## PROMPT
When the line containing "set q : ℝ := A ^ 2 + β ^ 2 * t ^ 2 with hq" appears in the data below, begin copying there and stop only after the line containing "(norm_two_add_zeta_le hA β t) p".

## DATASET
__________________________________________________

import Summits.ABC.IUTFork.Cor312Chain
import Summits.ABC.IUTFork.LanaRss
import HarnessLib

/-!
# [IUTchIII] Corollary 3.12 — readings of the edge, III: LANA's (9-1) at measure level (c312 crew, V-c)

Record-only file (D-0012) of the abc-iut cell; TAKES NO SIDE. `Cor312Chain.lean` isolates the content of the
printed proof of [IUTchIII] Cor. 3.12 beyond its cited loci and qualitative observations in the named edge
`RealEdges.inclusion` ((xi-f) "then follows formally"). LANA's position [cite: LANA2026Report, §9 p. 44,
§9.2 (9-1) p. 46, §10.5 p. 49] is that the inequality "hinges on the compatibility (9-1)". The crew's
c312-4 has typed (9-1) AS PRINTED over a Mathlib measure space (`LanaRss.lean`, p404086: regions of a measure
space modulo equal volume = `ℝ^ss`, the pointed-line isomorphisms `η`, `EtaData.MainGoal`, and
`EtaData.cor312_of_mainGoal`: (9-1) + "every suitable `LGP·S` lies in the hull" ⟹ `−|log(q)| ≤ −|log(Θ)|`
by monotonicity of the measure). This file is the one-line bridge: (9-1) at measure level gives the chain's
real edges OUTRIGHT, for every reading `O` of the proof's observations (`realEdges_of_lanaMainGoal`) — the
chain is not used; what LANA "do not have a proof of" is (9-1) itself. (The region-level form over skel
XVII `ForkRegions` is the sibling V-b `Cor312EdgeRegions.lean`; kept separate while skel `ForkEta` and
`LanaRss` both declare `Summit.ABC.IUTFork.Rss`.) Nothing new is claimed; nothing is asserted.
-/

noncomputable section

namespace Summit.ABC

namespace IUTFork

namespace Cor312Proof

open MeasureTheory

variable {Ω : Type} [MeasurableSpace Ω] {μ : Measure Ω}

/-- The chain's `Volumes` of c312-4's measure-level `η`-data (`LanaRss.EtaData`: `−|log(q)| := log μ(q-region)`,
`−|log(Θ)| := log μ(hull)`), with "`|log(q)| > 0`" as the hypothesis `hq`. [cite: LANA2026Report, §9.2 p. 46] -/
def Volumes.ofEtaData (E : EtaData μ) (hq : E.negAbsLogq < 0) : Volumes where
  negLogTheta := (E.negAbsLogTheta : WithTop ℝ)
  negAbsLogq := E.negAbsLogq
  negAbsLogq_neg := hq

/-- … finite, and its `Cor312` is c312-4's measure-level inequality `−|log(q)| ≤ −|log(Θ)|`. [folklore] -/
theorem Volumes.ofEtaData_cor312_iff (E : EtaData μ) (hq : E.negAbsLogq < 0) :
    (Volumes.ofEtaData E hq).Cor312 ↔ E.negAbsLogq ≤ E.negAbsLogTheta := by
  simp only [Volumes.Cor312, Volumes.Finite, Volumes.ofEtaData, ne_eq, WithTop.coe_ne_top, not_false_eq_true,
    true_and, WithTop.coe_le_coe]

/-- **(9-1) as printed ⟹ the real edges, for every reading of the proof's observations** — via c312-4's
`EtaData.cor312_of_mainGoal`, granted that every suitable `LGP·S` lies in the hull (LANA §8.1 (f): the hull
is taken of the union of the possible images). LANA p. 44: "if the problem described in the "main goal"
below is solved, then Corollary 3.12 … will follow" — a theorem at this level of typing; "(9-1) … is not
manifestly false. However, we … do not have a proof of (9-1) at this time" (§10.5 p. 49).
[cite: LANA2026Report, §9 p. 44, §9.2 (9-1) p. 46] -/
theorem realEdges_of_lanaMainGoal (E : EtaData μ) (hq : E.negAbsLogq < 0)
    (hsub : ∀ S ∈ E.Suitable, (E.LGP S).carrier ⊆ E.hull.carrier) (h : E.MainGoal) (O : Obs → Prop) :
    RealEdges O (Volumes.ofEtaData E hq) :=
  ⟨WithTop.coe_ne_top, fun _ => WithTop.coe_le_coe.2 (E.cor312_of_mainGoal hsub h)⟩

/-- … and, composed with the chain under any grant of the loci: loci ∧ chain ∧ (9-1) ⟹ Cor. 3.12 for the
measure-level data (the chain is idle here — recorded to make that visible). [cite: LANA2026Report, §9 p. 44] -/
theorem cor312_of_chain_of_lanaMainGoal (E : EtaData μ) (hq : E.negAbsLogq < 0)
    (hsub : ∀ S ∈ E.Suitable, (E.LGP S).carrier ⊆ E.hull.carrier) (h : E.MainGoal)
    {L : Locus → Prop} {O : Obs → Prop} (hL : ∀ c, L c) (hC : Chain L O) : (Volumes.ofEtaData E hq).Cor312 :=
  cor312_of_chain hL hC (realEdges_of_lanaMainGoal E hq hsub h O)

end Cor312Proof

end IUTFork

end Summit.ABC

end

__________________________________________________

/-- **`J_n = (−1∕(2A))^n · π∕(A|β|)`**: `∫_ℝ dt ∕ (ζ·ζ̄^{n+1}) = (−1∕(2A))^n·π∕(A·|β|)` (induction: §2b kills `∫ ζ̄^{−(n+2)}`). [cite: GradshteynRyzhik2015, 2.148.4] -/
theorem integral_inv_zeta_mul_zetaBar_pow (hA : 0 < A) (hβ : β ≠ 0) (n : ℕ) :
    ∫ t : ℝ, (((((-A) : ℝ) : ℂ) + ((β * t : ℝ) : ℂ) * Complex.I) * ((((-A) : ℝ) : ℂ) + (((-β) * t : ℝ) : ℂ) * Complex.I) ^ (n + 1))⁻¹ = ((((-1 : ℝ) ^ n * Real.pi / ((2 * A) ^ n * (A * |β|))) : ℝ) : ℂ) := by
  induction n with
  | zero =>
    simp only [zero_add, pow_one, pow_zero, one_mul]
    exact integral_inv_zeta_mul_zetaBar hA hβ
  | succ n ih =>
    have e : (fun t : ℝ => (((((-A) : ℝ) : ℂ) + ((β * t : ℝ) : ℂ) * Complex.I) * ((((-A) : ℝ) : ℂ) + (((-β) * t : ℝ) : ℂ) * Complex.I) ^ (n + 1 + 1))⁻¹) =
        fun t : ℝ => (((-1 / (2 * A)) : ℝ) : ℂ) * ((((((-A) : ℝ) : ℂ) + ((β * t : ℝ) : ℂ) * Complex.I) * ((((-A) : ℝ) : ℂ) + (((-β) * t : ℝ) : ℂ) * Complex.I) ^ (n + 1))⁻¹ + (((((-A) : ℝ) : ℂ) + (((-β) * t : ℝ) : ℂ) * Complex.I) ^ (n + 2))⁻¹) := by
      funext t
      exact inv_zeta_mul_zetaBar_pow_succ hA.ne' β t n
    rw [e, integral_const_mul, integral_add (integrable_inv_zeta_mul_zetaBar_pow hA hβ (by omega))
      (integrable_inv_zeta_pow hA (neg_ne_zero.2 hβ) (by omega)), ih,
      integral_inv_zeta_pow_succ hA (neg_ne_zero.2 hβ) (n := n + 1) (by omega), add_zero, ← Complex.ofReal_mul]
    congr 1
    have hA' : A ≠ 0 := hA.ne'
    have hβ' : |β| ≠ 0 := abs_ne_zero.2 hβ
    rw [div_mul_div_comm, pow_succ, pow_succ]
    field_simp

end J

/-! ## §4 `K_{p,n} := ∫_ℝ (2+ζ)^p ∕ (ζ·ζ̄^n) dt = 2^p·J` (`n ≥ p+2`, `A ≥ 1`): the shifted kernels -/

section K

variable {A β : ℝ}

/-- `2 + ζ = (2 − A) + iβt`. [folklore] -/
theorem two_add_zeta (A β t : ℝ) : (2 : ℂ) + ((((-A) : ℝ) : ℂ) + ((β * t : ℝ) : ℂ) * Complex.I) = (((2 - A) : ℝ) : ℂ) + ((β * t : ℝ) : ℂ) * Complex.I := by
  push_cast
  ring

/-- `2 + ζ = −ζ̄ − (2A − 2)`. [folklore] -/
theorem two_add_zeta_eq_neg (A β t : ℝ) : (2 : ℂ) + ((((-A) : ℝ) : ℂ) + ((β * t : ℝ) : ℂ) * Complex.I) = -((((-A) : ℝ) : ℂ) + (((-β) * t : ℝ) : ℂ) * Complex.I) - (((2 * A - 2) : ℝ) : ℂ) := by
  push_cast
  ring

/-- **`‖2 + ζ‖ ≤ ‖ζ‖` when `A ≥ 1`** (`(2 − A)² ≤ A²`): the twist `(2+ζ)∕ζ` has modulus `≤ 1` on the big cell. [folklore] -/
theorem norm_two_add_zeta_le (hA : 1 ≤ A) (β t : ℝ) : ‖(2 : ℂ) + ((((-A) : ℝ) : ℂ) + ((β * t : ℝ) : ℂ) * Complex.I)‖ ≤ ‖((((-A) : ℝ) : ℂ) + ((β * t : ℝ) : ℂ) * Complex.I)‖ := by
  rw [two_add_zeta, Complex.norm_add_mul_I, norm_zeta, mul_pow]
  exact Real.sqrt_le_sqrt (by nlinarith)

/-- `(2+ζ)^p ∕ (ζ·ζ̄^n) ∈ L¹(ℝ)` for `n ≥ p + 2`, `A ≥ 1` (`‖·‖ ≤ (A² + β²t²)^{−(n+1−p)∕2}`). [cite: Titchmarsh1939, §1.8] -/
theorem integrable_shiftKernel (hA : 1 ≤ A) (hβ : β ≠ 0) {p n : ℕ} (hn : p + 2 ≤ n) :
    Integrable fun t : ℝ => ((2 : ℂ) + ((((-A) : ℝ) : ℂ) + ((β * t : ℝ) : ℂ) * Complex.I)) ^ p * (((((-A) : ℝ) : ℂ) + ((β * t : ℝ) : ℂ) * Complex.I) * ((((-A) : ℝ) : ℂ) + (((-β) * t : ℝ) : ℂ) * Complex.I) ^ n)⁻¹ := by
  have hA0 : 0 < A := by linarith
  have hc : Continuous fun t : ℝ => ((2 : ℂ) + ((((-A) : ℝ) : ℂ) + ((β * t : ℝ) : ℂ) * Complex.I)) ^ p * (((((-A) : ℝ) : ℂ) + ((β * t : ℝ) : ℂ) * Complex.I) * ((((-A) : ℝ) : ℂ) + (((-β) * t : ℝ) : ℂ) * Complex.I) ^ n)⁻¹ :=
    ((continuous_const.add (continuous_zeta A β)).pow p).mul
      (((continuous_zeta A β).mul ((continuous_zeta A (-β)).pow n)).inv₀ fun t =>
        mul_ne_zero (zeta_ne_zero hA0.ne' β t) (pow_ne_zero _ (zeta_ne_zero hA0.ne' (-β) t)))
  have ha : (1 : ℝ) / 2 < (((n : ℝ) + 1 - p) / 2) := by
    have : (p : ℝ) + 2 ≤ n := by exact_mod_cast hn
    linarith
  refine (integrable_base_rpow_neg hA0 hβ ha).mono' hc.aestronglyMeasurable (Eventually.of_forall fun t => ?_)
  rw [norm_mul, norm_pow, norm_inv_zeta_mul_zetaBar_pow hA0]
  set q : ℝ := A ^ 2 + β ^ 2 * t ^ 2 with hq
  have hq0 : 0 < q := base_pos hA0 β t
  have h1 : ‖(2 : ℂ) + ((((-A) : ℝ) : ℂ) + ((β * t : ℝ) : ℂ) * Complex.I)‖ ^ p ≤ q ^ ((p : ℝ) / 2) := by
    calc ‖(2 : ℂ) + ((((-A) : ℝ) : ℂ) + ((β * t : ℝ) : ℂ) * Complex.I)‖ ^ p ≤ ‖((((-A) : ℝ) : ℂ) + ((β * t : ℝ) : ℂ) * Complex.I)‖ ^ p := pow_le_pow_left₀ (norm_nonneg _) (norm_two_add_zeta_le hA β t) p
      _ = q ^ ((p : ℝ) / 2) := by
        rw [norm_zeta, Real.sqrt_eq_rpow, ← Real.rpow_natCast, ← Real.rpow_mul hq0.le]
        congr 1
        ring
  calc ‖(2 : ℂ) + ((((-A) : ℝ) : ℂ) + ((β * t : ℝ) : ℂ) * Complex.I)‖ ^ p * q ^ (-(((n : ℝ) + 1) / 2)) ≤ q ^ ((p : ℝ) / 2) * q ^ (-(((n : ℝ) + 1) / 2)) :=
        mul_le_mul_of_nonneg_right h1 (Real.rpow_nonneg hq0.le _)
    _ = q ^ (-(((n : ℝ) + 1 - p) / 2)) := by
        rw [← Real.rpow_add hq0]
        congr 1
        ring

__________________________________________________

## RESULT FOR THIS EXERCISE
  set q : ℝ := A ^ 2 + β ^ 2 * t ^ 2 with hq
  have hq0 : 0 < q := base_pos hA0 β t
  have h1 : ‖(2 : ℂ) + ((((-A) : ℝ) : ℂ) + ((β * t : ℝ) : ℂ) * Complex.I)‖ ^ p ≤ q ^ ((p : ℝ) / 2) := by
    calc ‖(2 : ℂ) + ((((-A) : ℝ) : ℂ) + ((β * t : ℝ) : ℂ) * Complex.I)‖ ^ p ≤ ‖((((-A) : ℝ) : ℂ) + ((β * t : ℝ) : ℂ) * Complex.I)‖ ^ p := pow_le_pow_left₀ (norm_nonneg _) (norm_two_add_zeta_le hA β t) p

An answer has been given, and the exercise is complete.